Esta leyenda, este rumor, este cuento sonó en el aire, perfumó la atmósfera aquí y allá. Los
brahmanes hablaban de ello en las ciudades, los samanas en el bosque; siempre se repetía el
nombre de Gotama, el buda, a los oídos de los jóvenes, para bien y para mal, en alabanzas e
improperios.
Como cuando una nación sufre la peste y se dice que allí o allá hay un hombre, un sabio, un
experto cuya palabra y aliento es suficiente para curar a todos los enfermos, y esta noticia recorre el
país y todos hablan de ella, unos la creen, otros dudan, pero muchos se ponen rápidamente en
camino para buscar al sabio, al salvador, así también con aquel rumor perfumado de Gotama, el
buda, el sabio de la tribu de los Sakias. Los creyentes decían que Gotama poseía la máxima ciencia,
se acordaba de sus vidas pasadas, había alcanzado el nirvana y jamás volvería al ciclo, jamás se
hundiría de nuevo en la turbia corriente de las configuraciones. Se decía de él muchas cosas
maravillosas e increíbles, había hecho milagros, había superado al demonio, había hablado con los
dioses.
Pero sus enemigos y los incrédulos afirmaban que este Gotama era un vano seductor, que pasaba
sus días, holgadamente, despreciaba los sacrificios, no era sabio y desconocía los ejercicios y la
mortificación.
La leyenda del buda era dulce, los informes llevaban el perfume del encanto. Ciertamente el
mundo se hallaba enfermo y la vida era difícil de soportar. Y no obstante, pongan atención: una
fuente parece sonar como un suave mensaje, lleno de consuelo y de nobles promesas. En todas
partes adonde llegaba la voz del buda, en todas las regiones de la India, los jóvenes escuchaban con
interés, sentían anhelo, esperanza; cualquier peregrino o forastero recibía excelente acogida entre
los hijos de los brahmanes de las ciudades, si traía noticias de Gotama, el majestuoso, el Sakiamuni.
La leyenda también había llegado hasta los samanas del bosque, hasta Siddharta y Govinda.
Lentamente, goteando. Cada gota iba cargada de esperanza, de duda. Hablaban poco de ese
asunto, ya que el más anciano de los samanas no era amigo de la leyenda.
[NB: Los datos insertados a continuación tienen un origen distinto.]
import Literature.MathematicalPhysics.QuantumFieldTheory.Balaban1983to89.Node00.OpsYHolderFar
import Literature.MathematicalPhysics.QuantumFieldTheory.Balaban1983to89.Node00.OpsYRead342
import Literature.MathematicalPhysics.QuantumFieldTheory.Balaban1983to89.B9Ineq349SiteComposite

/-!
# `Balaban1983to89.B9SectBH1ReadWriteY` — the (3.43) READ ∕ WRITE DICTIONARY between def-Y's Hölder reader `hLatS` and its PAIR PROBES, IN U-LETTERS FOR AN
# ARBITRARY OPERATOR `T` (`hLatS i (fun _ => T) (fun _ => par) U`: the reading of `T` — e.g. `G′(U)` or the continued `G′(U′U)` — with the derivatives and the
# transporters OF `U`), and its linearity in the algebra direction (general `𝔸`-valued inputs `Σ_j f_j ⊗ b_j`)

T. Bałaban, *Propagators for lattice gauge theories in a background field*, Commun. Math. Phys. **99** (1985) 389–434
[`Balaban1985BackgroundPropagators`, "B9"]; [4] = T. Bałaban, *Propagators and renormalization transformations for lattice gauge
theories. II*, Commun. Math. Phys. **96** (1984) 223–250 [`Balaban1984PropagatorsII`].

statement-level skeleton of published theorems with citation tags; proofs where landed; nothing here is a claim about the
Yang–Mills mass gap

THE PRINTED LOCI.  (3.40) p. 397 (the covariant Hölder quotient with `R(U(Γ_{x,x′}))`, *"determined by a configuration U"*), (3.43) p. 398
(`‖ζ∇_UG′λ‖_β`, `‖ζG′∇*_Uλ‖_β`), Theorem 3.4 p. 400 and p. 403 l.4–7 (the bounds for the continued `G′(U′U)` in the norms of `U`); [4] (2.51)–(2.52) p. 232.

WHY THIS FILE (seat dag-n06-c gen 11; LOCATED-11 on the bus, 2026-08-28, with lit-balaban-r06's print confirmation and node00-def-Y's preliminary direction
R13-U1: Sect.-B outputs at products are read IN U-LETTERS — the operator is `G′(U′U)`, the letters `∇_U`, `U(Γ)` are those of the base `U`).  def-Y's Hölder
reader `Node00.OpsYOfLetters.hLatS i O par U Λ α ζ` reads the operator `O U` and the transporter `par U`; fed the CONSTANT families `fun _ => T`, `fun _ => p` it reads
ANY fixed operator `T` with ANY fixed transporter `p` and the derivatives of `U` — no new reader is needed.  The letters-level Sect.-B frame for (3.43)
(`B9SectBGpStepAtLettersV2.H1Frame₂.h1_transfer`) speaks of PROBES: for each pair `z ≠ z′`, slot `μ`, side and direction `E`, the single quotient
`‖R(U(Γ_{z,z′}))Ψ(z′) − Ψ(z)‖∕(η|z′−z|_T)^α` of the ζ-localised letter word `Ψ`.  THIS FILE is the two-way dictionary between the reading and its probes, and the
linearity that turns bounds for tensor inputs `f ⊗ E` into bounds for general `𝔸`-valued inputs `Σ_j f_j ⊗ b_j` (cost `Σ_j ‖b_j‖`, as in g7's (3.42) dictionary):
* §1 words `wordS ζ W Λ` (`W` = `∇_{U,μ} ∘ T` or `T ∘ ∇*_{U,μ}`), probes `quotS`, the reading `h1ReadT` = `⨆_E hLatS i (fun _ => T) (fun _ => par) U (f ⊗ E) α ζ`;
* §2 linearity of words and numerators, subadditivity ∕ homogeneity of the probe;
* §3 a UNIFORM bound over the unit ball (basis decomposition, `|repr_j E| ≤ M₂‖E‖`) — the `BddAbove` the reader's `⨆_E` needs;
* §4 READ: ★ `hqS_wordL∕R_le_h1ReadT`, ★ `quotL∕R_le_h1ReadT` (every probe at a unit-ball direction is below the reading);
* §5 WRITE: ★★ `h1ReadT_le_of_probes` (a common bound `B ≥ 0` on all probes bounds the reading);
* §6 GENERAL INPUTS: ★★ `quotL∕R_sum_le_of_h1ReadT` (the probe of the word at `Σ_j f_j ⊗ b_j` is at most `Σ_j ‖b_j‖·B_j` under reading bounds `h1ReadT f_j ≤ B_j`);
* §7 ★ `kernelFamilyS_h1_inl` — def-Y's `kernelFamilyS.h1` IS `h1ReadT (O (cfg U′)) (par (cfg U′)) (cfg U′)` (`rfl`).
HONEST SCOPE.  Elementary bookkeeping over def-Y's landed readers (`iSup` over finite types and the unit ball, linearity of `R(p)`, `∇_U`, `∇*_U`, `T`); nothing
of [B9] asserted; no unitarity used; COUNT-NEUTRAL; N06 NOT discharged; one finite lattice programme — nothing continuum, nothing about OS positivity or the mass gap.
-/

noncomputable section

namespace Literature.MathematicalPhysics.QuantumFieldTheory.Balaban1983to89.B9SectBH1ReadWriteY

open B9Eq39Adjoint (R R_smul R_zero R_sub R_add)
open B6KLevelCensusIndexV1 (KIdx)
open B9Ineq349SiteComposite (cdSL cdsSL)
open Node00 (SiteY CfgY BallY liftY liftY_apply hqS hLatS etaS cdS cdsS iSup_ball_le)
open Node00.OpsYHolderFar (denS denS_nonneg pair_le_hqS hqS_le_of_forall hqS_nonneg)
open Node00.OpsYRead342 (liftY_eq_sum_repr liftY_smul_right)

variable {d ℓ : ℕ} {hd : 1 ≤ d + 1} {hL : Odd (ℓ + 1) ∧ 1 < ℓ + 1} {b₀ b₁ : ℝ}
variable {𝔸 : Type} [NormedRing 𝔸] [NormedAlgebra ℂ 𝔸] [CompleteSpace 𝔸]
variable (i : KIdx d ℓ hd hL b₀ b₁)

/-! ## §1 Words, probes, the reading -/

/-- the ζ-LOCALISED WORD of (3.43): `z ↦ (ζ(z)·η)·(WΛ)(z)` for a letter word `W` (`∇_{U,μ} ∘ T` on the left, `T ∘ ∇*_{U,μ}` on the right).
[cite: Balaban1985BackgroundPropagators, (3.43) p.398] -/
def wordS (ζ : SiteY i → ℝ) (W : (SiteY i → 𝔸) →ₗ[ℂ] (SiteY i → 𝔸)) (Λ : SiteY i → 𝔸) : SiteY i → 𝔸 :=
  fun z => ((ζ z * etaS i : ℝ) : ℂ) • W Λ z

/-- **a PAIR PROBE** of a word `Ψ` at `(z, z′)`: `‖R(U(Γ_{z,z′}))Ψ(z′) − Ψ(z)‖ ∕ (η|z′ − z|_T)^α`. [cite: Balaban1985BackgroundPropagators, (3.40) p.397] -/
def quotS (par : SiteY i → SiteY i → 𝔸ˣ) (α : ℝ) (Ψ : SiteY i → 𝔸) (z z' : SiteY i) : ℝ :=
  ‖R (par z z') (Ψ z') - Ψ z‖ / denS i α z z'
/-- THE EXACT LAW ON THE WHOLE FIRST REGIME `k = d + 1 ≤ T/2 = 2^(manBits φ)`, every grid alphabet
and precision with `Q ≥ m₀ + 2`: `R(x, j₀+1+d) ≤ max((d+1)/(B+d+1), d/(T+d))` for EVERY word (file
LXIV-c: `Q ≥ M + 2`).  New case: the second argument after the exact prefix is at or above `2T` —
then the entry step was exact and Lange–Rump restarts one letter later. [cell, gemm.tex Prop. p:fpL] -/
theorem relErr_le_firstRegimeLaw_allQ {j0 Bn Q d : ℕ} (hm : 1 ≤ φ.manBits)
    (hj0 : M * j0 + m0 < 2 ^ (φ.manBits + 1))
    (hB : (∑ i ∈ range (j0 + 2), zl G x i) % 2 ≠ 0 →
      2 ^ (φ.manBits + 1) < (∑ i ∈ range (j0 + 2), zl G x i).natAbs →
      ((Bn : ℚ) + 1) / 2 ^ G ≤ ∑ i ∈ range (j0 + 2), |x i|)
    (hQ : M * (j0 + 2) + Q = 2 * 2 ^ (φ.manBits + 1)) (hQm : m0 + 2 ≤ Q)
    (hd : d + 1 ≤ 2 ^ φ.manBits) :
    relErr φ x (j0 + 1 + d) ≤ max (((d + 1 : ℕ) : ℚ) / ((Bn : ℚ) + ((d + 1 : ℕ) : ℚ)))
      ((d : ℚ) / (2 ^ (φ.manBits + 1) + d)) := by
  classical
  have hGpos : (0 : ℚ) < 2 ^ G := by positivity
  have hmax0 : 0 ≤ max (((d + 1 : ℕ) : ℚ) / ((Bn : ℚ) + ((d + 1 : ℕ) : ℚ)))
      ((d : ℚ) / (2 ^ (φ.manBits + 1) + d)) :=
    le_trans (by positivity) (le_max_right _ _)
  -- EITHER the word is low up to `j₀ + d` (file LXIII-a) …
  by_cases hex : ∃ j, j0 ≤ j ∧ j < j0 + (d + 1) ∧
      2 ^ (φ.manBits + 2) / 2 ^ G ≤ |(seqSum φ x j).toRat + x (j + 1)|
  swap
  · have hall : ∀ j, j0 ≤ j → j < j0 + (d + 1) →
        |(seqSum φ x j).toRat + x (j + 1)| < 2 ^ (φ.manBits + 2) / 2 ^ G :=
      fun j h1 h2 => lt_of_not_ge fun h => hex ⟨j, h1, h2, h⟩
    have h := lowInvG_of_low hx hq hR hm0M hMT hj0 hB (d + 1) hall
    rw [show j0 + (d + 1) = j0 + 1 + d by ring] at h
    exact relErr_le_of_lowInvG h
  -- … OR it is high: pass to the integer model `accZ` (the bridge of file LXIV-c)
  obtain ⟨j, hj1, hj2, hj3⟩ := hex
  have hbr := toRat_seqSum_eq_accZ hx hq hR hm0M hMT hME hj0 hQ hd
  have hxz := zl_spec hx
  have hV : ∀ i, i < j0 + 1 + d → (seqSum φ x i).toRat + x (i + 1)
      = ((accZ φ.manBits (zl G x) i + zl G x (i + 1) : ℤ) : ℚ) / 2 ^ G := by
    intro i hi
    rw [hbr i (by omega), (hxz (i + 1)).1]; push_cast; ring
  have hLsum : ∀ k, (∑ i ∈ range k, (zl G x i).natAbs) ≤ M * k := by
    intro k
    induction k with
    | zero => simp
    | succ k ih => rw [sum_range_succ, Nat.mul_succ]; exact Nat.add_le_add ih (hxz k).2.1
  have hsabs : ∀ k, (∑ i ∈ range (k + 1), zl G x i).natAbs ≤ M * (k + 1) := by
    intro k
    have h1 := abs_sZ_le_LZ (zl G x) k
    unfold sZ LZ at h1
    rw [Int.abs_eq_natAbs, ← Nat.cast_sum] at h1
    have h3 : ((∑ i ∈ range (k + 1), zl G x i).natAbs : ℤ) ≤ ((M * (k + 1) : ℕ) : ℤ) :=
      le_trans h1 (by exact_mod_cast hLsum (k + 1))
    exact_mod_cast h3
  have hacc : ∀ i, i < j0 + 1 + d → accZ φ.manBits (zl G x) (i + 1)
      = rneZ φ.manBits (accZ φ.manBits (zl G x) i + zl G x (i + 1)) := fun i _ => rfl
  have hpre : accZ φ.manBits (zl G x) j0 = sZ (zl G x) j0 := by
    have h1 := hbr j0 (by omega)
    rw [seqSum_exact_prefixG hx hq hR hm0M hMT hj0 j0 le_rfl, sum_eq_zlG hx j0,
      div_left_inj' (ne_of_gt hGpos)] at h1
    unfold sZ
    exact_mod_cast h1.symm
  have hs1 : (accZ φ.manBits (zl G x) j0 + zl G x (j0 + 1)).natAbs ≤ M * (j0 + 2) := by
    rw [hpre]; unfold sZ; rw [← sum_range_succ]; exact le_of_le_of_eq (hsabs (j0 + 1)) (by ring)
  have hT2N : 2 ^ (φ.manBits + 2) = 2 * 2 ^ (φ.manBits + 1) := by rw [pow_succ]; ring
  have hV0 : (accZ φ.manBits (zl G x) j0 + zl G x (j0 + 1)).natAbs < 2 ^ (φ.manBits + 2) := by
    omega
  have herr := rneZ_err_le (m := φ.manBits) 0
    (K := accZ φ.manBits (zl G x) j0 + zl G x (j0 + 1)) (by simpa using hV0)
  rw [← hacc j0 (by omega)] at herr
  simp only [pow_zero] at herr
  -- THE NEW CASE: the second argument at or above `2T` ⟹ the entry step was exact ⟹ Lange–Rump
  -- from the exact accumulator `ŝ_{j₀+1} = s_{j₀+1}`
  by_cases hV1 : (accZ φ.manBits (zl G x) (j0 + 1) + zl G x (j0 + 1 + 1)).natAbs
      < 2 ^ (φ.manBits + 2)
  swap
  · rw [not_lt] at hV1
    -- the entry argument is `s_{j₀+1}` in grid units
    have hVs : accZ φ.manBits (zl G x) j0 + zl G x (j0 + 1)
        = ∑ i ∈ range (j0 + 1 + 1), zl G x i := by
      rw [hpre]; unfold sZ; rw [sum_range_succ _ (j0 + 1)]
    have hshape := KZ_shapeG hx hm0M (j0 + 1)
    change ((∑ i ∈ range (j0 + 1 + 1), zl G x i) % 2 = 0 ∧
        (∑ i ∈ range (j0 + 1 + 1), zl G x i).natAbs ≤ M * (j0 + 1 + 1)) ∨
      (∑ i ∈ range (j0 + 1 + 1), zl G x i).natAbs ≤ M * (j0 + 1) + m0 at hshape
    rw [← hVs] at hshape
    have hz2 := (hxz (j0 + 1 + 1)).2.1
    have eM2 : M * (j0 + 2) = M * (j0 + 1) + M := by ring
    rcases hshape with ⟨hev, -⟩ | hle
    swap
    · -- an odd letter was used: the second argument is `≤ M(j₀+2) + m₀ + 1 < 2T`, excluded
      exfalso
      omega
    -- `V` even and `|V| < 2T`: integer RNE to `manBits + 1` bits fixes it
    have hfix : accZ φ.manBits (zl G x) (j0 + 1)
        = accZ φ.manBits (zl G x) j0 + zl G x (j0 + 1) := by
      rw [hacc j0 (by omega)]
      by_cases hlt : (accZ φ.manBits (zl G x) j0 + zl G x (j0 + 1)).natAbs
          < 2 ^ (φ.manBits + 1)
      · exact ThetaLawE2M1.rneZ_of_natAbs_lt hlt
      · obtain ⟨-, hdvd, hdist, -⟩ := rneZ_level (m := φ.manBits) (e := 0)
          (K := accZ φ.manBits (zl G x) j0 + zl G x (j0 + 1)) (by simpa using not_lt.mp hlt)
          (by simpa using hV0)
        simp only [zero_add, pow_one, pow_zero] at hdvd hdist
        omega
    -- so `ŝ_{j₀+1} = s_{j₀+1}`, of modulus `≤ 2T/2^G`
    have hexa : (seqSum φ x (j0 + 1)).toRat = ∑ i ∈ range (j0 + 1 + 1), x i := by
      rw [hbr (j0 + 1) (by omega), hfix, hVs, sum_eq_zlG hx (j0 + 1)]
    have hsa : |(seqSum φ x (j0 + 1)).toRat| ≤ 2 ^ (φ.manBits + 2) / 2 ^ G := by
      rw [hbr (j0 + 1) (by omega), hfix, abs_div, abs_of_pos hGpos, ← Int.cast_abs,
        Int.abs_eq_natAbs, Int.cast_natCast]
      apply div_le_div_of_nonneg_right _ hGpos.le
      exact_mod_cast hV0.le
    exact le_trans (relErr_le_langeRump_exact hx hq hR hMT hME hexa hsa (r := d) (by omega))
      (le_max_right _ _)
  -- the spine case of file LXIV-c, verbatim
  have hδ : ∀ i, i < j0 + 1 + d → (accZ φ.manBits (zl G x) (i + 1)
      - (accZ φ.manBits (zl G x) i + zl G x (i + 1))).natAbs ≤ (zl G x (i + 1)).natAbs := by
    intro i hi
    have h1 := abs_step_err_le_term (φ := φ) x i
    rw [hV i hi, hbr (i + 1) (by omega), (hxz (i + 1)).1, ← sub_div, abs_div, abs_div,
      abs_of_pos hGpos, div_le_div_iff_of_pos_right hGpos] at h1
    apply natAbs_le_of_abs_cast_le
    rw [Nat.cast_natAbs]
    push_cast
    exact_mod_cast h1
  have hhigh : ∃ i, j0 ≤ i ∧ i < j0 + 1 + d ∧
      2 ^ (φ.manBits + 2) ≤ (accZ φ.manBits (zl G x) i + zl G x (i + 1)).natAbs := by
    refine ⟨j, hj1, by omega, le_natAbs_of_cast_le_abs ?_⟩
    rw [hV j (by omega), abs_div, abs_of_pos hGpos, div_le_div_iff_of_pos_right hGpos] at hj3
    exact_mod_cast hj3
  have hsp := spineZ_abs hm hd hacc hpre hV0 hV1 hδ hhigh
  -- back to `relErr`
  have hq' : ((2 : ℚ) ^ (φ.manBits + 1) + d)
      * |((accZ φ.manBits (zl G x) (j0 + 1 + d) - sZ (zl G x) (j0 + 1 + d) : ℤ) : ℚ)|
      ≤ (d : ℚ) * ((LZ (zl G x) (j0 + 1 + d) : ℤ) : ℚ) := by
    exact_mod_cast hsp
  have e1 : ((LZ (zl G x) (j0 + 1 + d) : ℤ) : ℚ)
      = ((∑ i ∈ range (j0 + 1 + d + 1), (zl G x i).natAbs : ℕ) : ℚ) := by
    unfold LZ; rw [← Nat.cast_sum, Int.cast_natCast]
  have e2 : ((accZ φ.manBits (zl G x) (j0 + 1 + d) - sZ (zl G x) (j0 + 1 + d) : ℤ) : ℚ)
      = (accZ φ.manBits (zl G x) (j0 + 1 + d) : ℚ)
        - ((∑ i ∈ range (j0 + 1 + d + 1), zl G x i : ℤ) : ℚ) := by
    unfold sZ; push_cast; rfl
  rw [e1, e2] at hq'
  unfold relErr
  rw [hbr (j0 + 1 + d) le_rfl, sum_eq_zlG hx (j0 + 1 + d), sum_abs_eq_natG hx (j0 + 1 + d + 1),
    ← sub_div, abs_div, abs_of_pos hGpos]
  by_cases hL : ((∑ i ∈ range (j0 + 1 + d + 1), (zl G x i).natAbs : ℕ) : ℚ) = 0
  · rw [hL, zero_div, div_zero]; exact hmax0
  have hLpos : (0 : ℚ) < ((∑ i ∈ range (j0 + 1 + d + 1), (zl G x i).natAbs : ℕ) : ℚ) :=
    lt_of_le_of_ne (Nat.cast_nonneg _) (Ne.symm hL)
  rw [div_div_div_cancel_right₀ (ne_of_gt hGpos)]
  refine le_trans ?_ (le_max_right _ _)
  rw [div_le_iff₀ hLpos, div_mul_eq_mul_div, le_div_iff₀ (by positivity)]
  linarith

end Grid

/-! ### Rows on the whole first regime under `Q ≥ m₀ + 2` -/

section RowsAllQ

variable {G M m0 E : ℕ} {φ : Format} {L : ℚ → Prop} {W : ℕ → ℚ}
variable
  (hL : ∀ q, L q → ∃ z : ℤ, q = (z : ℚ) / 2 ^ G ∧ z.natAbs ≤ M ∧ (z % 2 = 0 ∨ z.natAbs ≤ m0))
  (hWge : ∀ m, ∃ x : ℕ → ℚ, (∀ j, L (x j)) ∧ W m = relErr φ x m)
  (hq : φ.qexp ≤ -(G : ℤ)) (hR : (2 : ℚ) ^ (φ.manBits + E + 3) ≤ φ.maxRat)
  (hm0M : m0 ≤ M) (hMT : M ≤ 2 ^ (φ.manBits + 1)) (hm0 : 1 ≤ m0) (hME : M ≤ 2 ^ (G + E))
include hL hWge hq hR hm0M hMT hm0 hME

/-- THE LAW ROW on the whole first regime: `H_B` for every word of the alphabet, `Q ≥ m₀ + 2`,
`k = d + 1 ≤ T/2` give `W(j₀+1+d) ≤ max((d+1)/(B+d+1), d/(T+d))`. [cell, gemm.tex Prop. p:fpL] -/
theorem gridW_le_firstRegimeLaw_allQ {j0 Bn Q d : ℕ} (hm : 1 ≤ φ.manBits)
    (hj0 : M * j0 + m0 < 2 ^ (φ.manBits + 1))
    (hBall : ∀ x : ℕ → ℚ, (∀ j, L (x j)) → (∑ i ∈ range (j0 + 2), zl G x i) % 2 ≠ 0 →
      2 ^ (φ.manBits + 1) < (∑ i ∈ range (j0 + 2), zl G x i).natAbs →
      ((Bn : ℚ) + 1) / 2 ^ G ≤ ∑ i ∈ range (j0 + 2), |x i|)
    (hQ : M * (j0 + 2) + Q = 2 * 2 ^ (φ.manBits + 1)) (hQm : m0 + 2 ≤ Q)
    (hd : d + 1 ≤ 2 ^ φ.manBits) :
    W (j0 + 1 + d) ≤ max (((d + 1 : ℕ) : ℚ) / ((Bn : ℚ) + ((d + 1 : ℕ) : ℚ)))
      ((d : ℚ) / (2 ^ (φ.manBits + 1) + d)) := by
  obtain ⟨x, hx, hW⟩ := hWge (j0 + 1 + d)
  rw [hW]
  exact relErr_le_firstRegimeLaw_allQ (fun j => hL _ (hx j)) hq hR hm0M hMT hm0 hME hm hj0
    (hBall x hx) hQ hQm hd

end RowsAllQ

/-! ### E2M1² in every precision `p ≥ 8`; the law for `p ≡ 2 (mod 6)` incl. `p = 8` -/

/-- UPPER HALF for E2M1², EVERY precision `p ≥ 8`, on the whole first regime `k = d+1 ≤ 2^(p-1)`:
with `144 j₀ + 9 < T`, `144(j₀+2) = B + 144`, `B ≤ T + 38`, `144(j₀+2) + Q = 2T` and `Q ≥ 11`:
`W_φ(j₀+1+d) ≤ max((d+1)/(B+d+1), d/(T+d))`. [cell, gemm.tex Prop. p:fpP (v)] -/
theorem worstP_le_firstRegimeLaw_allQ (hm : 7 ≤ φ.manBits) (hq : φ.qexp ≤ -2)
    (hR : (2 : ℚ) ^ (φ.manBits + 10) ≤ φ.maxRat) {j0 Bn Q d : ℕ}
    (hj0 : 144 * j0 + 9 < 2 ^ (φ.manBits + 1)) (hn : 144 * (j0 + 2) = Bn + 144)
    (hBn : Bn ≤ 2 ^ (φ.manBits + 1) + 38) (hQ : 144 * (j0 + 2) + Q = 2 * 2 ^ (φ.manBits + 1))
    (hQm : 11 ≤ Q) (hd : d + 1 ≤ 2 ^ φ.manBits) :
    worstRelErrE2M1 φ (j0 + 1 + d) ≤ max (((d + 1 : ℕ) : ℚ) / ((Bn : ℚ) + ((d + 1 : ℕ) : ℚ)))
      ((d : ℚ) / (2 ^ (φ.manBits + 1) + d)) := by
  have hT8 : 256 ≤ 2 ^ (φ.manBits + 1) :=
    le_trans (by norm_num) (Nat.pow_le_pow_right (by norm_num) (by omega : 8 ≤ φ.manBits + 1))
  exact gridW_le_firstRegimeLaw_allQ (L := fun q => q ∈ piE2M1) piE2M1_grid (worstP_specE φ).2 hq
    (E := 7) hR (by norm_num) (le_trans (by norm_num) hT8) (by norm_num) (by norm_num) (by omega)
    hj0 (fun x hx => e2m1_entryMass hx hn hBn) hQ hQm hd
Había oído que aquel
presunto buda había sido antes un asceta y había vivido en el bosque, pero que después había
vuelto a la vida holgada y a los placeres mundanos, y su opinión sobre este Gotama era negativa.
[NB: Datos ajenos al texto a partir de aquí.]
import Summits.FinalStateConjecture.FinalStateConjecture.Theorems.EIHFluxBalanceInertialRecessionStubFirstOrderCoreA
import Summits.FinalStateConjecture.FinalStateConjecture.Theorems.EIHFluxBalanceInertialRecessionStubSlaving3ZeroSet
import Summits.FinalStateConjecture.FinalStateConjecture.Theorems.EIHFluxBalanceInertialRecessionStubSlaving3Perturb

/-!
# Route EIHFluxBalance — `InertialRecession` (E′), skeleton r13, stub `stub_firstOrderSlaving` (D),
# part 11: the estimate of the own-hole rows at a lab event (linear absorption, pointwise)

Helper file for the crux `stmt-FinalStateConjecture-17403` (E′), stub (D). At a lab event `x` of
the slice `{x⁰ = t}` near hole `i` where the frozen background `G_t` is coercive, all rest-frame
radii are positive, the own summand and own variation field obey the shell bounds (`B`), the other
frozen summands are `C²`-small (`δ_f`), the other variation fields are small relative to their
reduced rates (`δ_v`), and the momentum clause (M) holds with relative smallness `ε₁`:
`Σ_k |Ric(G_t + (x⁰−t)Vᵢ)(♯dx⁰,e_{k+1}) − Ric(G_t)(♯dx⁰,e_{k+1})|
  ≤ 3 (ε₁ (B+N+1)(1 + Σⱼ redⱼ) + C_pert δ_f s + C_ML (1+B+N) δ_v Σⱼ redⱼ)` — the rows split over the
holes (ML.i), the painted ansatz has the rows of `G_univ` (`W`-invisibility), the far rows are
small (ML.ii), and the rows of `G_t` are small (Ricci-flat own summand + `C²`-small perturbation).
No definitions, no named facts.
-/

set_option linter.dupNamespace false
set_option maxSynthPendingDepth 6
-Siddharta -dijo un día Govinda a su amigo-. Hoy he estado en el pueblo, y un brahmán me invitó
a entrar en su casa, y en ella estaba el hijo de un brahmán de Magada que había visto con sus
propios ojos al buda, y le había oído predicar. Con certeza me dolía el aliento en el pecho, y pensé:
¡Que yo también, que nosotros dos, Siddharta y yo, podamos vivir la hora en que escuchemos la
doctrina de los labios de aquel perfecto! Dime, amigo, ¿no deberíamos ir asimismo nosotros hacia
allí para escuchar las enseñanzas de los mismos labios del buda?
Siddharta contestó:
-Govinda, siempre pensé que Govinda se quedaría con los samanas; siempre había imaginado
que su meta era tener sesenta y setenta años, y seguir con las artes y los ejercicios que ennoblecen
a un samana. Pero mira por dónde no conocía bien a Govinda, sabía muy poco de su corazón. Así
pues, querido amigo, ahora quieres tomar un sendero y marchar hacia donde el buda predica su
doctrina.
Govinda alegó:
-¡Te gusta burlarte! ¡Pues búrlate como siempre, Siddharta! ¿Acaso no se ha despertado también
en tu interior un deseo, una afición por escuchar semejante doctrina? ¿Y no dijiste una vez que ya
no pensabas andar mucho tiempo por el camino de los samanas?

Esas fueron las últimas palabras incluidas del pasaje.